No network. It makes zero outbound calls and returns a structural summary (file and edge counts, dependents and dependencies), never your source.

So even if the model went haywire or someone injected a prompt mid-session, the worst this tool can do is read files inside one folder you chose. That is the whole point: the tool is powerful for its job and powerless for everything else.

The production version: a hardened gateway

For tools that genuinely need to act (run code, hit external services), the controls move up a layer into a mediation gateway. The one inside my SDLC engine enforces, on every single call: capability scoping (fail-closed for unknown roles), path-argument boundary enforcement against an allowlisted root, SHA-256 tool-drift pinning (refuse if a server's tool list changed), input and output sanitization with a quarantine path for high-risk responses, per-server circuit breakers and timeouts, a human-approval gate keyed by a stable call id, and an append-only forensic log of every decision. Paired with scoped, short-lived, signed credentials, an agent gets exactly the keys it needs, for exactly as long as it needs them, and every use is on the record.

Read-only

default for tools that don't need to write

One root

not the whole filesystem; path-escape blocked

Audited

every call logged, dangerous ones human-gated

The honest part

Least-privilege is not free.
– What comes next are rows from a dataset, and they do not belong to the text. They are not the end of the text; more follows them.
import Summits.CriticalPhenomena.PercolationContinuityZ3.Theorems.PercNearOneGluingNoHeavyQuantTopFlippedLightSharpFloorPoly
import HarnessLib

/-!
# QUANT lane R8, T-DEC, binder (II): the TOP-FLIPPED LIGHT PIECES at the SHARP FLOOR `x³ + x² + 3x ≥ 1` — part 2b, the light–light
# capacity inequality cell by cell on the slab `x* ≤ x ≤ 1/3`

builds on p205010 (kernel theorem, internal audit signed; external expert review pending)

Support file (`--supports stmt-CriticalPhenomena-4575`), QUANT lane seat prim-quant-arm-2 (gen 32).  `tfpCellS_*`: as arm-2 g31's
`tfpCellF_*` (`…TopFlippedLightFloorCellsLL`) with the floor hypothesis `1/3 ≤ x` replaced by the slab `1 ≤ x³ + x² + 3x`, `x ≤ 1/3`;
the cells touching the tight configuration (`LL_1L`, and `LL_HL` through `tfpPolyS_LL_HL`) take their polynomial inequality from the split
certificates of part 1; `LL_1H`, `LL_11` use the aspect-free, floor-free certificates of `…TopFlippedLightLightPoly`.  Theorems only.

[this work]; DEC rules ARCH-TREES-G49 §2.2 / DEC-TAMP-G50 §3.1, the single-low criterion `…QuantSingleLowCapacity` (typer g23), the
cell-certificate pipeline FOR-PROVERS-CERT-PIPELINE (typer g23), the (II) piece anatomy FOR-PROVERS-CONV-PIECES (lead g26) — this lane.
Nothing here is cited as a published result.  The gluing rows served [cite: KozmaNitzan2024, Conjecture 3 (p. 15)]; product measure
[cite: Grimmett1999, §1.3 p. 10].
-/

noncomputable section

namespace Summit.CriticalPhenomena.PercolationContinuityZ3.Theorems

namespace Quant

open Finset

namespace LawDec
Confinement adds a little friction, capability scoping is more upfront design, and an audit log is one more thing to store. It will not stop a determined attacker who owns your machine already, and it does not replace dependency hygiene (pin and verify what your agent installs). What it does is shrink the blast radius from "everything" to "this one folder, read-only, logged", which is the difference between a fun demo and something you would let near real data or run inside a regulated organization.
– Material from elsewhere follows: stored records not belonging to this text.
import Literature.AlgebraicGeometry.Deformation.MorphismLiftsSquareZeroCechLift
import Literature.AlgebraicGeometry.Deformation.MorphismLiftsSquareZeroSmoothAffine
import Literature.AlgebraicGeometry.AbelianSchemes.AbelianSchemeLiftRigidity
import Literature.AlgebraicGeometry.AbelianSchemes.AbelianSchemeOverGeometricallyIntegral
import Literature.AlgebraicGeometry.AbelianSchemes.AbelianSchemeRelDimOfConnected
import Literature.AlgebraicGeometry.GroupSchemes.CotangentSheafFreeOverLocalRing
import Literature.AlgebraicGeometry.Motives.KunnethH1FibreRingRestrictBase
import HarnessLib

/-!
# The group law of an abelian scheme lifts, as a morphism, to every smooth proper deformation over a square-zero
# thickening of an Artin local base ([MFK94] Prop. 6.15, first half; [SGA1] III 5.1; Künneth)

Layer `Literature/AlgebraicGeometry/AbelianSchemes` (cell hodgecm-mathlib, F-4 `stub_IIaE` ∕ F-11 (A4b): FILE A = (E) of
[MumfordFogartyKirwan1994] Prop. 6.15; `B-provers/B-p01/g16/SOCKETS-A4b-FileA-E.v0`).  THEOREMS ONLY.

THE STATEMENT (B-p04 (g22)'s (E) letter, verbatim): for an Artin local ring `A`, a proper ideal `J` with `𝔪·J = 0`, a
smooth proper `X → Spec A` and an abelian scheme `A₀` over `Spec (A⧸J)` with a cartesian square `G : A₀.X → X` over
`Spec (A⧸J) → Spec A`, the law `μ₀ : A₀.X × A₀.X → A₀.X` LIFTS to a morphism `m : X ×_A X → X`
(`exists_mul_lift_of_isPullback_specMap_mk`).  With B-p04's (G) `AbelianSchemeOfLiftedGroupLaw` («any lift is a group law»)
this is Prop. 6.15.

THE PROOF (print, [MFK94] pp. 124–125; [SGA1] III Prop. 5.1; [Oort1971 §2]): the obstruction to lifting
`f₀ = μ₀ ≫ G : Z₀ = A₀.X ×_{A⧸J} A₀.X → X` across the square-zero thickening `i : Z₀ → Z = X ×_A X` is a tuple of Čech
classes of `𝒪` on the closed fibre `Z̄ = X̄ ×_k X̄` (★ `exists_cechCocycle`, coordinates in the free coframe of
`Ω¹_{A₀.X∕(A⧸J)}` ★ `CotangentSheafFreeOverLocalRing` and a basis of `J`); along the two slices `X → X ×_A X` through a section
`ε` (which exists by smoothness, ★ `exists_lift_of_smooth_affine`) the lifting problem pulls back to «lift `G` along `G`»,
solved by `𝟙_X`, so the classes die on the slices (★ `cechCochain_char_comap`, ★ `cechCochain_mem_cechB1_of_lift`); by
KÜNNETH (★ `Motives.eq_zero_of_cechComapH1_pullback_slices_eq_zero`, fibres proper and geometrically integral) they vanish,
i.e. are coboundaries, and ★ `exists_lift_of_cechCochain_mem_cechB1` glues the corrected local lifts.

HC_CM is proved only modulo the 7 printed citations until rung 0 closes; this file discharges none of them (it removes the
research half of F-4 `stub_IIa` ∕ F-11 (A4b) together with B-p04 (g22)'s FILE B).

## References
* [MumfordFogartyKirwan1994] D. Mumford, J. Fogarty, F. Kirwan, *Geometric Invariant Theory*, 3rd ed. (1994), Ch. 6 §3
  Prop. 6.15 (pp. 124–125).
* [SGA1] A. Grothendieck, M. Raynaud, *SGA 1*, LNM 224 / arXiv:math/0206203: Exp. III §5 Prop. 5.1, Cor. 5.2 (arXiv ed. p. 71).
* [GortzWedhorn2023] U. Görtz, T. Wedhorn, *Algebraic Geometry II* (2023), Thm. 24.73 proof (p. 550), Cor. 22.110 (Künneth).
-/

noncomputable section

-- products in `Over (Spec A)` are `pullback`s only up to instance unfolding (as in ★ `AbelianSchemeLiftRigidity`).
set_option backward.isDefEq.respectTransparency false

open CategoryTheory CategoryTheory.Limits AlgebraicGeometry Opposite IsLocalRing MonoidalCategory CartesianMonoidalCategory
open scoped MonObj

namespace Literature.AlgebraicGeometry.AbelianSchemes.AbelianSchemeOver

open Literature.AlgebraicGeometry.Deformation Literature.AlgebraicGeometry.Morphisms Literature.AlgebraicGeometry.Motives
  Literature.AlgebraicGeometry.HodgeTheory Literature.AlgebraicGeometry.AbelianSchemes.AbelianSchemeOver.LiftedLaw

/-! ### §1 Affine charts of the source adapted to the target; local lifts; a section -/

section Charts

variable {A : Type} [CommRing A] (J : Ideal A) {X : Over (Spec (.of A))}
  {A₀ : AbelianSchemeOver (Spec (.of (A ⧸ J)))} {G : A₀.X.left ⟶ X.left}
  {Z Z₀ : Scheme.{0}} {q : Z ⟶ Spec (.of A)} {q₀ : Z₀ ⟶ Spec (.of (A ⧸ J))} {i : Z₀ ⟶ Z}
  (hi : IsPullback i q₀ q (Spec.map (CommRingCat.ofHom (Ideal.Quotient.mk J))))

include hi in
/-- **Affine charts of the thickening adapted to an open of the thin source**: for `z₀ ∈ W₀ ⊆ Z₀` open there is an
affine open `U ∋ i z₀` of `Z` with `i⁻¹U ⊆ W₀` (`i` is a surjective closed immersion, hence a homeomorphism).
[cite: SGA1, Exp. III §5 Prop. 5.1] -/
theorem exists_affineOpen_preimage_le [Surjective i] (W₀ : Z₀.Opens) (z₀ : Z₀) (hz : z₀ ∈ W₀) :
    ∃ U : Z.Opens, IsAffineOpen U ∧ i.base z₀ ∈ U ∧ i ⁻¹ᵁ U ≤ W₀ := by
  haveI : IsClosedImmersion i :=
    MorphismProperty.of_isPullback hi.flip (IsClosedImmersion.spec_of_surjective _ Ideal.Quotient.mk_surjective)
  have hinj : Function.Injective i.base := i.isClosedEmbedding.injective
  have hcl : IsClosed (i.base '' (W₀ : Set Z₀)ᶜ) := i.isClosedEmbedding.isClosedMap _ W₀.2.isClosed_compl
  let O : Z.Opens := ⟨(i.base '' (W₀ : Set Z₀)ᶜ)ᶜ, hcl.isOpen_compl⟩
  have hzO : i.base z₀ ∈ O := by
    rintro ⟨w, hw, hwe⟩
    exact hw (hinj hwe ▸ hz)
  obtain ⟨U, hU, hzU, hUO⟩ := (TopologicalSpace.Opens.isBasis_iff_nbhd.mp Z.isBasis_affineOpens) hzO
  refine ⟨U, hU, hzU, fun z hzU' => ?_⟩
  by_contra hzW
  exact hUO hzU' ⟨z, hzW, rfl⟩

include hi in
/-- **Local lifts of `f₀` on adapted charts** ([SGA1] III Cor. 5.2: `𝒫(f₀)` is locally non-empty for a smooth target): for an
affine `U ⊆ Z` with `i⁻¹U ⊆ f₀⁻¹V`, `V ⊆ X` affine, the restriction of `f₀` to `Spec Γ(Z₀, i⁻¹U)` lifts to an `S`-morphism
`g : Spec Γ(Z, U) → X` through `V` (★ `exists_lift_of_smooth_affine`). [cite: SGA1, Exp. III §5 Cor. 5.2] -/
theorem exists_localLift [Smooth X.hom] (hJ2 : J * J = ⊥) (f₀ : Z₀ ⟶ X.left)
    (hf₀ : f₀ ≫ X.hom = q₀ ≫ Spec.map (CommRingCat.ofHom (Ideal.Quotient.mk J)))
    {U : Z.Opens} (hU : IsAffineOpen U) {V : X.left.Opens} (hV : IsAffineOpen V) (hUV : i ⁻¹ᵁ U ≤ f₀ ⁻¹ᵁ V) :
    ∃ (g : Spec (.of Γ(Z, U)) ⟶ X.left), g ⁻¹ᵁ V = ⊤ ∧ g ≫ X.hom = hU.fromSpec ≫ q ∧
      Spec.map (i.app U) ≫ g = (isAffineOpen_preimage_of_isPullback_mk J hi ⟨U, hU⟩).fromSpec ≫ f₀ := by
  have hU₀ : IsAffineOpen (i ⁻¹ᵁ U) := isAffineOpen_preimage_of_isPullback_mk J hi ⟨U, hU⟩
  -- scalar structures
  letI algZ : Algebra A Γ(Z, U) := ((Z.presheaf.map (homOfLE (le_top : U ≤ ⊤)).op).hom.comp (specStructureMap q)).toAlgebra
  letI algZ₀ : Algebra A Γ(Z₀, i ⁻¹ᵁ U) :=
    (((Z₀.presheaf.map (homOfLE (le_top : i ⁻¹ᵁ U ≤ ⊤)).op).hom.comp (specStructureMap q₀)).comp
      (Ideal.Quotient.mk J)).toAlgebra
  -- `i♯` as an `A`-algebra map
  let π : Γ(Z, U) →ₐ[A] Γ(Z₀, i ⁻¹ᵁ U) :=
    { (i.app U).hom with
      commutes' := fun a => app_specStructureMap_of_isPullback (Ideal.Quotient.mk J) hi U a }
  obtain ⟨hπs, hπk⟩ := app_surjective_and_ker_eq_of_isPullback_mk J hi ⟨U, hU⟩
  have hnil : IsNilpotent (RingHom.ker (π : Γ(Z, U) →+* Γ(Z₀, i ⁻¹ᵁ U))) := by
    refine ⟨2, ?_⟩
    change RingHom.ker (i.app U).hom ^ 2 = 0
    rw [ker_app_sq_eq_bot_of_isPullback_mk J hi hJ2 ⟨U, hU⟩]; rfl
  -- the chart of `f₀` on `i⁻¹U`
  have halg₀ : CommRingCat.ofHom (algebraMap A Γ(Z₀, i ⁻¹ᵁ U)) =
      CommRingCat.ofHom (Ideal.Quotient.mk J) ≫ ((Scheme.ΓSpecIso (.of (A ⧸ J))).inv ≫ q₀.appLE ⊤ (i ⁻¹ᵁ U) le_top) := rfl
  have w₀ : (hU₀.fromSpec ≫ f₀) ≫ X.hom = Spec.map (CommRingCat.ofHom (algebraMap A Γ(Z₀, i ⁻¹ᵁ U))) := by
    rw [Category.assoc, hf₀, ← Category.assoc, fromSpec_comp_eq_specMap hU₀ q₀, ← Spec.map_comp, halg₀]
  have hf₀V : (hU₀.fromSpec ≫ f₀) ⁻¹ᵁ V = ⊤ := by
    rw [Scheme.Hom.comp_preimage]
    apply top_le_iff.mp
    rw [← hU₀.fromSpec_preimage_self]
    exact Scheme.Hom.preimage_mono _ hUV
  obtain ⟨g, hg, w, h₀⟩ := exists_lift_of_smooth_affine X.hom π hV hπs hnil (hU₀.fromSpec ≫ f₀) w₀ hf₀V
  refine ⟨g, hg, ?_, h₀⟩
  rw [w]
  exact (fromSpec_comp_eq_specMap hU q).symm

end Charts

section Section

variable {A : Type} [CommRing A] [IsArtinianRing A] [IsLocalRing A] (J : Ideal A) {X : Over (Spec (.of A))}
  {A₀ : AbelianSchemeOver (Spec (.of (A ⧸ J)))} {G : A₀.X.left ⟶ X.left}
  (hG : IsPullback G A₀.X.hom X.hom (Spec.map (CommRingCat.ofHom (Ideal.Quotient.mk J))))

include hG in
/-- **A section of the deformation through the identity section of `A₀`** ([SGA1] III Cor. 5.2 for the one-point scheme
`Spec A`: `X → Spec A` is smooth and `Spec (A⧸J) ↪ Spec A` is a nilpotent thickening, so `η ≫ G : Spec (A⧸J) → X` extends;
★ `exists_lift_of_smooth_affine` on an affine open around the image point). [cite: SGA1, Exp. III §5 Cor. 5.2] -/
theorem exists_section_comp_eq [Smooth X.hom] (hJ : J ≠ ⊤) :
    ∃ ε : Spec (.of A) ⟶ X.left, ε ≫ X.hom = 𝟙 _ ∧
      Spec.map (CommRingCat.ofHom (Ideal.Quotient.mk J)) ≫ ε = η[A₀.X].left ≫ G := by
  haveI : Nontrivial (A ⧸ J) := Ideal.Quotient.nontrivial_iff.mpr hJ
  haveI : IsLocalRing (A ⧸ J) := IsLocalRing.of_surjective' (Ideal.Quotient.mk J) Ideal.Quotient.mk_surjective
  -- the point of `X` under the identity section, and an affine open around it
  let f₀ : Spec (.of (A ⧸ J)) ⟶ X.left := η[A₀.X].left ≫ G
  let x₀ : ↥(Spec (.of (A ⧸ J))) := IsLocalRing.closedPoint (A ⧸ J)
  obtain ⟨V, hV, hxV, -⟩ := (TopologicalSpace.Opens.isBasis_iff_nbhd.mp X.left.isBasis_affineOpens)
    (show f₀.base x₀ ∈ (⊤ : X.left.Opens) from trivial)
  have hf₀V : f₀ ⁻¹ᵁ V = ⊤ := by
    haveI := subsingleton_spec (A := A ⧸ J)
    rcases opens_eq_bot_or_top (A := A ⧸ J) (f₀ ⁻¹ᵁ V) with h | h
    · exfalso
      have : x₀ ∈ f₀ ⁻¹ᵁ V := hxV
      rw [h] at this
      exact this
    · exact h
  have w₀ : f₀ ≫ X.hom = Spec.map (CommRingCat.ofHom (algebraMap A (A ⧸ J))) := by
    change (η[A₀.X].left ≫ G) ≫ X.hom = _
    rw [Category.assoc, hG.w, ← Category.assoc, Over.w η[A₀.X]]
    change 𝟙 _ ≫ _ = _
    rw [Category.id_comp]
    exact congrArg (fun f : A →+* A ⧸ J => Spec.map (CommRingCat.ofHom f)) (RingHom.ext fun _ => rfl)
  have hnil : IsNilpotent (RingHom.ker ((Ideal.Quotient.mkₐ A J : A →ₐ[A] A ⧸ J) : A →+* A ⧸ J)) := by
    change IsNilpotent (RingHom.ker (Ideal.Quotient.mk J))
    rw [Ideal.mk_ker]
    exact isNilpotent_of_ne_top hJ
  obtain ⟨ε, -, w, h⟩ := exists_lift_of_smooth_affine X.hom (Ideal.Quotient.mkₐ A J) hV
    Ideal.Quotient.mk_surjective hnil f₀ w₀ hf₀V
  refine ⟨ε, ?_, h⟩
  rw [w]
  change Spec.map (CommRingCat.ofHom (RingHom.id A)) = _
  rw [CommRingCat.ofHom_id, Spec.map_id]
That last point is the one that matters commercially. The agents that get adopted in banking, healthcare, and finance will not be the most capable ones. They will be the ones a compliance officer can reason about: constrained, auditable, on-shore. Trusted beats powerful.

The takeaway

The npm attack is a preview, not an anomaly. As agents touch more, "what is it allowed to do" becomes the whole game. Build tools that are powerful for their job and inert for everything else, and put the dangerous capabilities behind a gate with a paper trail. For the broader case that this boring, unglamorous infrastructure is what actually ships, see the boring infrastructure that actually ships; for the read-only tool above, see why your AI keeps breaking code it can't see.

FAQ

Were Claude Code and Codex hacked?
Not the tools themselves. Attackers shipped 314 malicious npm packages targeting the agents' hooks and startup mechanisms, so a poisoned dependency could run code in the agent's session and steal AWS/SSH/vault credentials. It is a supply-chain attack on what the agent is allowed to run.

What is least privilege for AI agents?
Giving the agent and each tool the narrowest access the task needs: read-only over read-write, one directory over the whole disk, no network unless required, scoped short-lived credentials, and an audit log of every action.

Should I give an AI coding agent full filesystem or shell access?
No, not by default. Full access makes the whole machine the blast radius of any injection, poisoned package, or mistake. Confine it to a workspace, prefer read-only tools, block path traversal, and human-gate anything destructive or outbound.

How do I make MCP tools safe to expose?
Read-only where possible (readOnlyHint), confine file access to an allowlisted root, scope which roles call which tool, keep connections outbound-only with secrets scrubbed, pin the tool list against rug-pulls, log every call, and gate writes/deploys behind human approval.

Does a more constrained agent beat a powerful one?
For anything touching real data, yes. Trust comes from the boundaries, not the model. A modest model confined to one read-only folder with an audit log is safer to run, and the only version a regulated org will allow.